There’s a lot of emotions involved along with the logistics of care assessments and financials, so the whole topic can seem overwhelming. Many people also see aged care as a ‘last resort’ and a place to be avoided at all costs. Unfortunately, this can stop us talking about aged care as an option until it becomes an inevitability.
Trying to navigate the aged care landscape when you’re going through a health crisis is a stressful experience, so taking the time to talk about the need for extra care before it’s time to act is a great way to have more options and time to find the right place that both you and your loved one are happy with.
Neil Mellor, mental health social worker at Altogether Psychology Services, believes that the aged care conversation is one you should have sooner rather than later, particularly when making future plans.
“It’s wise to bring up the issue about long term care before events take over and to choose a time when you can have a relaxed and considered conversation,” says Neil.
“There might be some signals when it’s an appropriate time to bring up the topic with an elderly family member. It may be that their memory starts to fail, they are having issues when driving or you’ve witnessed a decline in health or they are not coping as well as they used to.”
By noticing these signals, you can use them as a way to start a conversation.
Tell them what you’ve noticed and that you’re here to support them. You could also ask them how they are coping and if there is anything that they’re starting to find harder.
According to Neil, this can start a larger conversation about what their ideal scenario would be as they get older and their care needs increase. He also suggests another way to broach the issue is to talk to your family member’s GP or other service providers about any concerns you have.
“The family GP is a good person to raise the issue with, particularly around issues such as ability to drive or when changes are noted within social activities such as stopping doing things or changes to routines,” says Neil.
“This can start you on the road to making longer term plans with support from trusted professionals.”
Many older Australians wish to stay in their own homes as they age and the Government has put more funds into home care packages to help make that happen. These government-funded packages are available to help with cleaning and transport up to higher level packages that will help with greater care needs within their home. This could be a good first step that can help your loved one start to feel comfortable about receiving extra help, while they still get to stay in their own home.
Neil says the benefits of talking about aged care when you first start noticing changes, rather than waiting for a crisis, is that you are all in a better position to plan and choose options that suit you
“What I’ve seen both from a professional experience and from our own experience with a relative is that it takes the pressure off deciding what’s going to take place. You can start planning for aged care, rather than going into it in a crisis situation.

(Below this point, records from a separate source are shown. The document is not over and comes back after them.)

/-
PORT (pub-hodgecm2, COR-CM cell) of the stage-1 package file `HodgeCMPerL/HodgeCM/StubTree/Qw8Complement.lean`
(pub-hodgecm HOME/lean, bytes of record md5 7cdd85b74e32, 88 lines). Declarations VERBATIM; edits: imports rewritten to tree
modules, namespace token `HodgeCM` ↦ `Summit.HodgeConjecture.CorCM`, package `conjRingHomK` ↦ tree `Literature.NumberTheory.Automorphic.cmConjRingHom`
(definitionally equal bodies), linter fixes. Generator: pub-hodgecm2-p1 `work/port/build_kit.py`.
-/
import Summits.HodgeConjecture.CorCM.StubTree.Qw8

/-!
# [QW8] Thm 2.5 step (iii), character half: the top-degree weight has Lefschetz character `0`

Step (iii) of the proof of [QW8] Thm 2.5 (`t:suff`, tex ll. 255–258 of
`inputs/2001/…y3__paper-v1-892bb948.tex` @ a463a4c8cc18) reads: "The intersection pairing
`H_k(Y') ⊗ H_{2 dim Y' − k}(Y') → ℚ` is `T`-invariant up to the character of `H_{2 dim Y'}`, WHOSE
`a`-INVARIANT IS `0`; hence it pairs the weight space of `w` perfectly with a weight space all of whose
vectors have `a = −a(w)` …".  The combinatorial assertion in it — the full weight `(j ↦ Hom(F,ℂ))` (the
weight of the top-degree class of `∏_j A_{(F,Θ_j)}`) has Lefschetz character `0`, hence complementary
weights have opposite characters — is PROVED here, for every CM field `F`:

* `lefChar_univ_eq_zero  : lefChar Θ (fun _ => Finset.univ) = 0`
* `lefChar_add_lefChar_compl : lefChar Θ S + lefChar Θ (fun j => (S j)ᶜ) = 0`

(the embeddings of a CM field come in conjugate pairs `s ≠ s̄` — `F` is totally complex — with
`Θ^{(s̄)} = \overline{Θ^{(s)}}` (`pullType_conjugate`, StubTree/Qw8.lean) and `ā[Ψ] + ā[Ψ̄] = 0`
(`achar_add_achar_bar`)).  What remains OPEN of (iii)+(v) is purely geometric and is the named `Prop`
`Summit.HodgeConjecture.CorCM.Universe.Qw8DualPushPull` (Poincaré duality of the weight decomposition and Gysin push–pull, absent
from the `Universe` signature); `qw8DualPushPull_iff_compl` records that its character clause may
equivalently be read with the complementary weight.  Speedrun expansion seat `pub-hodgecm-qw8`, v3.
-/

noncomputable section

open scoped Classical

namespace Summit.HodgeConjecture.CorCM

open NumberField NumberField.ComplexEmbedding
open Literature.AlgebraicGeometry.Motives (CMType)

section Char

variable {F : Type} [Field F] [NumberField F] [IsCMField F]

/-- **The top weight has character zero**: `Σ_j Σ_{all s} ā[Θ_j^{(s)}] = 0` ([QW8] Thm 2.5 (iii):
"the character of `H_{2 dim Y'}`, whose `a`-invariant is `0`"). -/
theorem lefChar_univ_eq_zero {n : ℕ} (Θ : Fin (n + 1) → CMType F) :
    lefChar Θ (fun _ => Finset.univ) = 0 := by
  unfold lefChar
  refine Finset.sum_eq_zero fun j _ => ?_
  exact Finset.sum_involution (fun s _ => conjugate s)
    (fun s _ => by rw [pullType_conjugate, achar_add_achar_bar])
    (fun s _ _ h => IsTotallyComplex.complexEmbedding_not_isReal s (isReal_iff.mpr h))
    (fun s _ => Finset.mem_univ _)
    (fun s _ => involutive_conjugate F s)

/-- **Complementary weights have opposite Lefschetz characters**: `a(e_S) + a(e_{Sᶜ}) = 0`
(the character bookkeeping of the Poincaré-dual partner `w^∨` in [QW8] Thm 2.5 (iii)). -/
theorem lefChar_add_lefChar_compl {n : ℕ} (Θ : Fin (n + 1) → CMType F)
    (S : Fin (n + 1) → Finset (F →+* ℂ)) :
    lefChar Θ S + lefChar Θ (fun j => (S j)ᶜ) = 0 := by
  rw [← lefChar_univ_eq_zero Θ]
  unfold lefChar
  rw [← Finset.sum_add_distrib]
  refine Finset.sum_congr rfl fun j _ => ?_
  exact Finset.sum_add_sum_compl (S j) (fun s => achar (pullType (Θ j) s))

end Char

namespace Universe

variable (U : Universe)

/-- `Qw8DualPushPull` with the character of `Z` written as `a(e) + a(e_{S_Wᶜ})` (the weight of the dual
partner) instead of `a(e) − a(W)`: equivalent, by `lefChar_add_lefChar_compl`. -/
theorem qw8DualPushPull_iff_compl :
    U.Qw8DualPushPull ↔
      ∀ (F : CMField), IsGalois ℚ F → 6 ≤ Module.finrank ℚ F → ∀ (e W : U.WVec F), W.IsAlg →
        ∃ Z : U.WVec F, Z.achar = e.achar + lefChar W.Θ (fun j => (W.S j)ᶜ) ∧ (Z.IsAlg → e.IsAlg) := by
  have key : ∀ (F : CMField) (W : U.WVec F), lefChar W.Θ (fun j => (W.S j)ᶜ) = -W.achar := fun F W =>
    eq_neg_of_add_eq_zero_right (lefChar_add_lefChar_compl W.Θ W.S)
  simp only [key, ← sub_eq_add_neg]
  rfl

end Universe

end Summit.HodgeConjecture.CorCM

end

“Even though it’s a difficult conversation, it is one that’s much better to have when an elderly person has capacity and has choices about the level of care and the nature of care they might like to go into.
“Doing it this way means that levels of independence can be assessed. Sometimes that’s done formally from getting an aged care team involved or sometimes that’s done informally just through a GP or seeing a gerontologist.”
Discussions with other experts such as financial planners and solicitors can also take place and you can set up a plan for financial decision making such as selling the family home when the time comes. This can help your loved one and yourself feel more in control and informed so you’re able to make better decisions when the time comes to downsize or move into an aged care community or nursing home.
“The issue is one that needs to be addressed as there are all sorts of things like Power of Attorney and Advanced Health Directives and issues surrounding capacity that come into play and it’s much harder to deal with these issues under stress,” says Neil.
Discussions about aged care can often become an emotional minefield with different members of the family all having differing opinions on what’s best.
“People’s desire to keep their independence is sometimes an issue that gets in the way of clarity on what is needed to support a person as they get older. There are many options but I think to raise the issue in a considered way in a relaxed environment is one way to keep calmness over the situation,” says Neil.
By having open discussions, all family members can be aware of your loved ones wants and needs and can put these at the centre of the decision-making process, rather than their own assumptions and expectations. Neil suggests a professional may be able to help you have these conversations if there’s any conflict or difficulties.
“We suggest that people consult a health professional such as a psychologist, counsellor or a social worker who may be able to facilitate the conversation with family members and help people to process the issues involved and look at what steps can be taken.”
While having a discussion is a great starting point, it’s important to follow up and put a plan in action – even if that’s to leave it for six months and chat about it again. A good first step is to start looking into the home care packages available and start comparing aged care options in your area. This will help you understand the system and what would suit your family member best as their care needs increase.